--- START ---
import Literature.Analysis.SpecialFunctions.ShiftedGaussLatticeSum
import HarnessLib

/-!
# Two-dimensional Gaussian lattice sums (upper bound, uniform in the centre)

* `sum_gauss_le` — the upper half of `sum_window_gauss_bounds` for an arbitrary finite window:
  `Σ_{k∈I} e^{-s(k-ν)²} ≤ √(π/s)(1 + 2/(e^{π²/s}-1))`;
* `sum_gauss2_le` — for a positive definite form `A x² + 2B xy + C y²` (`C > 0`, `D = AC-B² > 0`)
  and any finite `S ⊆ ℤ²`,
  `Σ_{(i,j)∈S} exp(-(A(i-μ₁)² + 2B(i-μ₁)(j-μ₂) + C(j-μ₂)²)/(2n)) ≤ (2πn/√D)(1+τ(C/2n))(1+τ(D/2nC))`
  with `τ(s) = 2/(e^{π²/s}-1)` (complete the square in `j`, then in `i`).

Folklore; theorems only.
-/

noncomputable section

open Real Finset

namespace Literature.Analysis.SpecialFunctions

/-- **Gaussian sums over any finite window**: `Σ_{k∈I} e^{-s(k-ν)²} ≤ √(π/s)(1 + 2/(e^{π²/s}-1))`.
[folklore] -/
theorem sum_gauss_le {s : ℝ} (hs : 0 < s) (ν : ℝ) (I : Finset ℤ) :
    ∑ k ∈ I, rexp (-(s * ((k : ℝ) - ν) ^ 2)) ≤
      Real.sqrt (π / s) * (1 + 2 / (rexp (π ^ 2 / s) - 1)) :=
  (sum_window_gauss_bounds hs ν le_rfl I (fun k hk => absurd hk (by
    have := abs_nonneg ((k : ℝ) - ν); push Not; linarith))).2

/-- The theta-tail factor `1 + 2/(e^{π²/s} - 1)` is at least `1`. [folklore] -/
theorem one_le_thetaFactor {s : ℝ} (hs : 0 < s) : 1 ≤ 1 + 2 / (rexp (π ^ 2 / s) - 1) := by
  have : 0 < rexp (π ^ 2 / s) - 1 := by
    have := Real.one_lt_exp_iff.mpr (by positivity : 0 < π ^ 2 / s)
    linarith
  have : 0 ≤ 2 / (rexp (π ^ 2 / s) - 1) := by positivity
  linarith

/-- **Two-dimensional Gaussian lattice sums**: for `A, C > 0`, `D = AC - B² > 0`, `n > 0` and any
finite `S ⊆ ℤ²` (so `A > 0` too),
`Σ_{(i,j)∈S} e^{-(A(i-μ₁)² + 2B(i-μ₁)(j-μ₂) + C(j-μ₂)²)/(2n)} ≤ (2πn/√D)·(1+τ(C/2n))·(1+τ(D/2nC))`.
[folklore] -/
theorem sum_gauss2_le {A B C n : ℝ} (hC : 0 < C) (hD : 0 < A * C - B ^ 2)
    (hn : 0 < n) (μ₁ μ₂ : ℝ) (S : Finset (ℤ × ℤ)) :
    ∑ p ∈ S, rexp (-((A * ((p.1 : ℝ) - μ₁) ^ 2 + 2 * B * ((p.1 : ℝ) - μ₁) * ((p.2 : ℝ) - μ₂) +
        C * ((p.2 : ℝ) - μ₂) ^ 2) / (2 * n))) ≤
      2 * π * n / Real.sqrt (A * C - B ^ 2) *
        ((1 + 2 / (rexp (π ^ 2 / (C / (2 * n))) - 1)) *
          (1 + 2 / (rexp (π ^ 2 / ((A * C - B ^ 2) / (2 * n * C))) - 1))) := by
  classical
  set D := A * C - B ^ 2 with hDdef
  set s₂ : ℝ := C / (2 * n) with hs₂
  set s₁ : ℝ := D / (2 * n * C) with hs₁
  have hs₂p : 0 < s₂ := by positivity
  have hs₁p : 0 < s₁ := by positivity
  set f : ℤ × ℤ → ℝ := fun p => rexp (-((A * ((p.1 : ℝ) - μ₁) ^ 2 +
      2 * B * ((p.1 : ℝ) - μ₁) * ((p.2 : ℝ) - μ₂) + C * ((p.2 : ℝ) - μ₂) ^ 2) / (2 * n))) with hf
  have hf0 : ∀ p, 0 ≤ f p := fun p => (Real.exp_pos _).le
  -- enlarge to a product window
  set I := S.image Prod.fst with hI
  set J := S.image Prod.snd with hJ
  have hsub : S ⊆ I ×ˢ J := by
    intro p hp
    rw [mem_product]
    exact ⟨mem_image_of_mem _ hp, mem_image_of_mem _ hp⟩
  have h1 : ∑ p ∈ S, f p ≤ ∑ p ∈ I ×ˢ J, f p :=
    sum_le_sum_of_subset_of_nonneg hsub (fun p _ _ => hf0 p)
  refine le_trans h1 ?_
  rw [sum_product]
  -- complete the square in `j`
  have hsq : ∀ (x y : ℝ), -((A * x ^ 2 + 2 * B * x * y + C * y ^ 2) / (2 * n)) =
      -(s₁ * x ^ 2) + -(s₂ * (y - (-(B / C) * x)) ^ 2) := by
    intro x y
    rw [hs₁, hs₂, hDdef]
    field_simp
    ring
  have hinner : ∀ i ∈ I, ∑ j ∈ J, f (i, j) ≤
      rexp (-(s₁ * ((i : ℝ) - μ₁) ^ 2)) * (Real.sqrt (π / s₂) * (1 + 2 / (rexp (π ^ 2 / s₂) - 1))) := by
    intro i _
    have : ∀ j ∈ J, f (i, j) = rexp (-(s₁ * ((i : ℝ) - μ₁) ^ 2)) *
        rexp (-(s₂ * ((j : ℝ) - (μ₂ + -(B / C) * ((i : ℝ) - μ₁))) ^ 2)) := by
      intro j _
      rw [hf]
      dsimp only
      rw [hsq, Real.exp_add]
      congr 2
      ring
    rw [sum_congr rfl this, ← mul_sum]
    exact mul_le_mul_of_nonneg_left (sum_gauss_le hs₂p _ J) (Real.exp_pos _).le
  calc ∑ i ∈ I, ∑ j ∈ J, f (i, j)
      ≤ ∑ i ∈ I, rexp (-(s₁ * ((i : ℝ) - μ₁) ^ 2)) *
          (Real.sqrt (π / s₂) * (1 + 2 / (rexp (π ^ 2 / s₂) - 1))) := sum_le_sum hinner
    _ = (∑ i ∈ I, rexp (-(s₁ * ((i : ℝ) - μ₁) ^ 2))) *
          (Real.sqrt (π / s₂) * (1 + 2 / (rexp (π ^ 2 / s₂) - 1))) := by rw [sum_mul]
    _ ≤ (Real.sqrt (π / s₁) * (1 + 2 / (rexp (π ^ 2 / s₁) - 1))) *
          (Real.sqrt (π / s₂) * (1 + 2 / (rexp (π ^ 2 / s₂) - 1))) :=
        mul_le_mul_of_nonneg_right (sum_gauss_le hs₁p _ I) (by
          have := one_le_thetaFactor hs₂p; positivity)
    _ = 2 * π * n / Real.sqrt D *
          ((1 + 2 / (rexp (π ^ 2 / s₂) - 1)) * (1 + 2 / (rexp (π ^ 2 / s₁) - 1))) := by
        have hsq1 : Real.sqrt (π / s₁) * Real.sqrt (π / s₂) = 2 * π * n / Real.sqrt D := by
          rw [← Real.sqrt_mul (by positivity), hs₁, hs₂]
          rw [show π / (D / (2 * n * C)) * (π / (C / (2 * n))) = (2 * π * n) ^ 2 / D by
            field_simp]
          rw [Real.sqrt_div (by positivity), Real.sqrt_sq (by positivity)]
        calc Real.sqrt (π / s₁) * (1 + 2 / (rexp (π ^ 2 / s₁) - 1)) *
              (Real.sqrt (π / s₂) * (1 + 2 / (rexp (π ^ 2 / s₂) - 1)))
            = (Real.sqrt (π / s₁) * Real.sqrt (π / s₂)) *
                ((1 + 2 / (rexp (π ^ 2 / s₂) - 1)) * (1 + 2 / (rexp (π ^ 2 / s₁) - 1))) := by ring
          _ = _ := by rw [hsq1]

end Literature.Analysis.SpecialFunctions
--- END ---
TASK DETAILS>
Scan the material above. Copy each line where "complete" occurs.

RESPONSE>
  with `τ(s) = 2/(e^{π²/s}-1)` (complete the square in `j`, then in `i`).
  -- complete the square in `j`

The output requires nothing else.